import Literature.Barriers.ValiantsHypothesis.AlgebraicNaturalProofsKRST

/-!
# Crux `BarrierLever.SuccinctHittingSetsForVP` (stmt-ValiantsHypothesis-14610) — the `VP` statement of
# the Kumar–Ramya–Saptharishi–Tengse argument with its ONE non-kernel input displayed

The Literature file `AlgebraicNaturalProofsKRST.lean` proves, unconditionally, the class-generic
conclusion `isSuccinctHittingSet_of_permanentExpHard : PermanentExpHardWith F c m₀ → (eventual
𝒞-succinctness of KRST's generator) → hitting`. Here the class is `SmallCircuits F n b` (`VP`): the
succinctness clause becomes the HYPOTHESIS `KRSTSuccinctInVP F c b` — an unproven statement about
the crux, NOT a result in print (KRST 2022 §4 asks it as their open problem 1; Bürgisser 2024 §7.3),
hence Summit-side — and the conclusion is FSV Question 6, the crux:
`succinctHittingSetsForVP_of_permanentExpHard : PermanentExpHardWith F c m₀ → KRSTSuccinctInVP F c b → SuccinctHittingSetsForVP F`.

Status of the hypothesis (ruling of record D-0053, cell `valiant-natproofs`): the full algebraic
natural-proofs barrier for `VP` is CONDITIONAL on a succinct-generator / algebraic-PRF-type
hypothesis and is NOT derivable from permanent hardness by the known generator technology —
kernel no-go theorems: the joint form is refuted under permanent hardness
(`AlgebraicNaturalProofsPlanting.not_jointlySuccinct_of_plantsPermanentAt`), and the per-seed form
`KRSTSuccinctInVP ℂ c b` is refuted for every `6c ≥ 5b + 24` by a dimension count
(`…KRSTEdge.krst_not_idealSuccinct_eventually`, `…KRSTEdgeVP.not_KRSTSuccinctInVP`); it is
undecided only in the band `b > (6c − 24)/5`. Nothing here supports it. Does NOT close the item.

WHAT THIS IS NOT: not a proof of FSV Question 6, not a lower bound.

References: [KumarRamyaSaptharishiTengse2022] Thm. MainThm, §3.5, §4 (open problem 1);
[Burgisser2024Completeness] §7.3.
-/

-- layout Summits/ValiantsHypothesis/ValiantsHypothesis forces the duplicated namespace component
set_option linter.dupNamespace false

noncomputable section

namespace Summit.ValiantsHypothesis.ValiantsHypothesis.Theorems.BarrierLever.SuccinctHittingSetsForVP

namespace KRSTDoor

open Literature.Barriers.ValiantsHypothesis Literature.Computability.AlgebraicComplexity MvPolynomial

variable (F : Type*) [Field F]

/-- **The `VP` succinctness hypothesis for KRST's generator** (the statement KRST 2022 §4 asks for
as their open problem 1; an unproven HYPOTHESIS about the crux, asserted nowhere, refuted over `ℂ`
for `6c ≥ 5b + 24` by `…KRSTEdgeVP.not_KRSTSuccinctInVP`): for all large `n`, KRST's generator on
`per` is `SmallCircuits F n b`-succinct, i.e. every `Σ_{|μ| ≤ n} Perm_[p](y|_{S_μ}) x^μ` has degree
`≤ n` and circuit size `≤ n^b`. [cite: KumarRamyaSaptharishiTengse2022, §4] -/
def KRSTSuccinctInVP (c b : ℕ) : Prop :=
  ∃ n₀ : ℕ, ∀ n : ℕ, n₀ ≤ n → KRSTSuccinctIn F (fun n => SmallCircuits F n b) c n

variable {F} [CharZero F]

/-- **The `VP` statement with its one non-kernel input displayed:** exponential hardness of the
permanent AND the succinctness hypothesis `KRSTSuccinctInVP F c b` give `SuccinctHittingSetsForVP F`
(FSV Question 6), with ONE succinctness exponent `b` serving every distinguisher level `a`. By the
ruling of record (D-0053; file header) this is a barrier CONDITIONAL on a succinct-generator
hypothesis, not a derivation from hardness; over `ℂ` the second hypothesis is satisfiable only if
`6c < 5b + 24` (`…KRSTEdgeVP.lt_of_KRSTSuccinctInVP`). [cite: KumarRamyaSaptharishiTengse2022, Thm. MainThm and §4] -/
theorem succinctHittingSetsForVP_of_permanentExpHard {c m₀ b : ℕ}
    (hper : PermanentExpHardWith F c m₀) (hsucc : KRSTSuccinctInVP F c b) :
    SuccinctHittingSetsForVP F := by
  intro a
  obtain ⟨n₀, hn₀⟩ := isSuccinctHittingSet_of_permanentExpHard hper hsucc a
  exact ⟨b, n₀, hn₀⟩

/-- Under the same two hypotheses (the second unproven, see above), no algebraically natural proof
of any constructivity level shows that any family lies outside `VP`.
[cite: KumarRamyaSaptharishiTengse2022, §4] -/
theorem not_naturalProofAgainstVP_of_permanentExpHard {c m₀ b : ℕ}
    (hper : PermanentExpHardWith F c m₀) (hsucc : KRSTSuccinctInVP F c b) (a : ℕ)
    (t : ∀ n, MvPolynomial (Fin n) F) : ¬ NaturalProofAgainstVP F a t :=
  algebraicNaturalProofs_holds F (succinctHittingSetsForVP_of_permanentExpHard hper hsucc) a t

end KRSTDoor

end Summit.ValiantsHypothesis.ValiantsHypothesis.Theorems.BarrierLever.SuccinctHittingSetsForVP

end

*-*-*

### YOUR ASSIGNMENT
Transcribe the full listing exactly, omitting nothing.

### ANSWER FOR THIS EXERCISE
import Literature.Barriers.ValiantsHypothesis.AlgebraicNaturalProofsKRST

/-!
# Crux `BarrierLever.SuccinctHittingSetsForVP` (stmt-ValiantsHypothesis-14610) — the `VP` statement of
# the Kumar–Ramya–Saptharishi–Tengse argument with its ONE non-kernel input displayed

The Literature file `AlgebraicNaturalProofsKRST.lean` proves, unconditionally, the class-generic
conclusion `isSuccinctHittingSet_of_permanentExpHard : PermanentExpHardWith F c m₀ → (eventual
𝒞-succinctness of KRST's generator) → hitting`. Here the class is `SmallCircuits F n b` (`VP`): the
succinctness clause becomes the HYPOTHESIS `KRSTSuccinctInVP F c b` — an unproven statement about
the crux, NOT a result in print (KRST 2022 §4 asks it as their open problem 1; Bürgisser 2024 §7.3),
hence Summit-side — and the conclusion is FSV Question 6, the crux:
`succinctHittingSetsForVP_of_permanentExpHard : PermanentExpHardWith F c m₀ → KRSTSuccinctInVP F c b → SuccinctHittingSetsForVP F`.

Status of the hypothesis (ruling of record D-0053, cell `valiant-natproofs`): the full algebraic
natural-proofs barrier for `VP` is CONDITIONAL on a succinct-generator / algebraic-PRF-type
hypothesis and is NOT derivable from permanent hardness by the known generator technology —
kernel no-go theorems: the joint form is refuted under permanent hardness
(`AlgebraicNaturalProofsPlanting.not_jointlySuccinct_of_plantsPermanentAt`), and the per-seed form
`KRSTSuccinctInVP ℂ c b` is refuted for every `6c ≥ 5b + 24` by a dimension count
(`…KRSTEdge.krst_not_idealSuccinct_eventually`, `…KRSTEdgeVP.not_KRSTSuccinctInVP`); it is
undecided only in the band `b > (6c − 24)/5`. Nothing here supports it. Does NOT close the item.

WHAT THIS IS NOT: not a proof of FSV Question 6, not a lower bound.

References: [KumarRamyaSaptharishiTengse2022] Thm. MainThm, §3.5, §4 (open problem 1);
[Burgisser2024Completeness] §7.3.
-/

-- layout Summits/ValiantsHypothesis/ValiantsHypothesis forces the duplicated namespace component
set_option linter.dupNamespace false

noncomputable section

namespace Summit.ValiantsHypothesis.ValiantsHypothesis.Theorems.BarrierLever.SuccinctHittingSetsForVP

namespace KRSTDoor

open Literature.Barriers.ValiantsHypothesis Literature.Computability.AlgebraicComplexity MvPolynomial

variable (F : Type*) [Field F]

/-- **The `VP` succinctness hypothesis for KRST's generator** (the statement KRST 2022 §4 asks for
as their open problem 1; an unproven HYPOTHESIS about the crux, asserted nowhere, refuted over `ℂ`
for `6c ≥ 5b + 24` by `…KRSTEdgeVP.not_KRSTSuccinctInVP`): for all large `n`, KRST's generator on
`per` is `SmallCircuits F n b`-succinct, i.e. every `Σ_{|μ| ≤ n} Perm_[p](y|_{S_μ}) x^μ` has degree
`≤ n` and circuit size `≤ n^b`. [cite: KumarRamyaSaptharishiTengse2022, §4] -/
def KRSTSuccinctInVP (c b : ℕ) : Prop :=
  ∃ n₀ : ℕ, ∀ n : ℕ, n₀ ≤ n → KRSTSuccinctIn F (fun n => SmallCircuits F n b) c n

variable {F} [CharZero F]

/-- **The `VP` statement with its one non-kernel input displayed:** exponential hardness of the
permanent AND the succinctness hypothesis `KRSTSuccinctInVP F c b` give `SuccinctHittingSetsForVP F`
(FSV Question 6), with ONE succinctness exponent `b` serving every distinguisher level `a`. By the
ruling of record (D-0053; file header) this is a barrier CONDITIONAL on a succinct-generator
hypothesis, not a derivation from hardness; over `ℂ` the second hypothesis is satisfiable only if
`6c < 5b + 24` (`…KRSTEdgeVP.lt_of_KRSTSuccinctInVP`). [cite: KumarRamyaSaptharishiTengse2022, Thm. MainThm and §4] -/
theorem succinctHittingSetsForVP_of_permanentExpHard {c m₀ b : ℕ}
    (hper : PermanentExpHardWith F c m₀) (hsucc : KRSTSuccinctInVP F c b) :
    SuccinctHittingSetsForVP F := by
  intro a
  obtain ⟨n₀, hn₀⟩ := isSuccinctHittingSet_of_permanentExpHard hper hsucc a
  exact ⟨b, n₀, hn₀⟩

/-- Under the same two hypotheses (the second unproven, see above), no algebraically natural proof
of any constructivity level shows that any family lies outside `VP`.
[cite: KumarRamyaSaptharishiTengse2022, §4] -/
theorem not_naturalProofAgainstVP_of_permanentExpHard {c m₀ b : ℕ}
    (hper : PermanentExpHardWith F c m₀) (hsucc : KRSTSuccinctInVP F c b) (a : ℕ)
    (t : ∀ n, MvPolynomial (Fin n) F) : ¬ NaturalProofAgainstVP F a t :=
  algebraicNaturalProofs_holds F (succinctHittingSetsForVP_of_permanentExpHard hper hsucc) a t

end KRSTDoor

end Summit.ValiantsHypothesis.ValiantsHypothesis.Theorems.BarrierLever.SuccinctHittingSetsForVP

end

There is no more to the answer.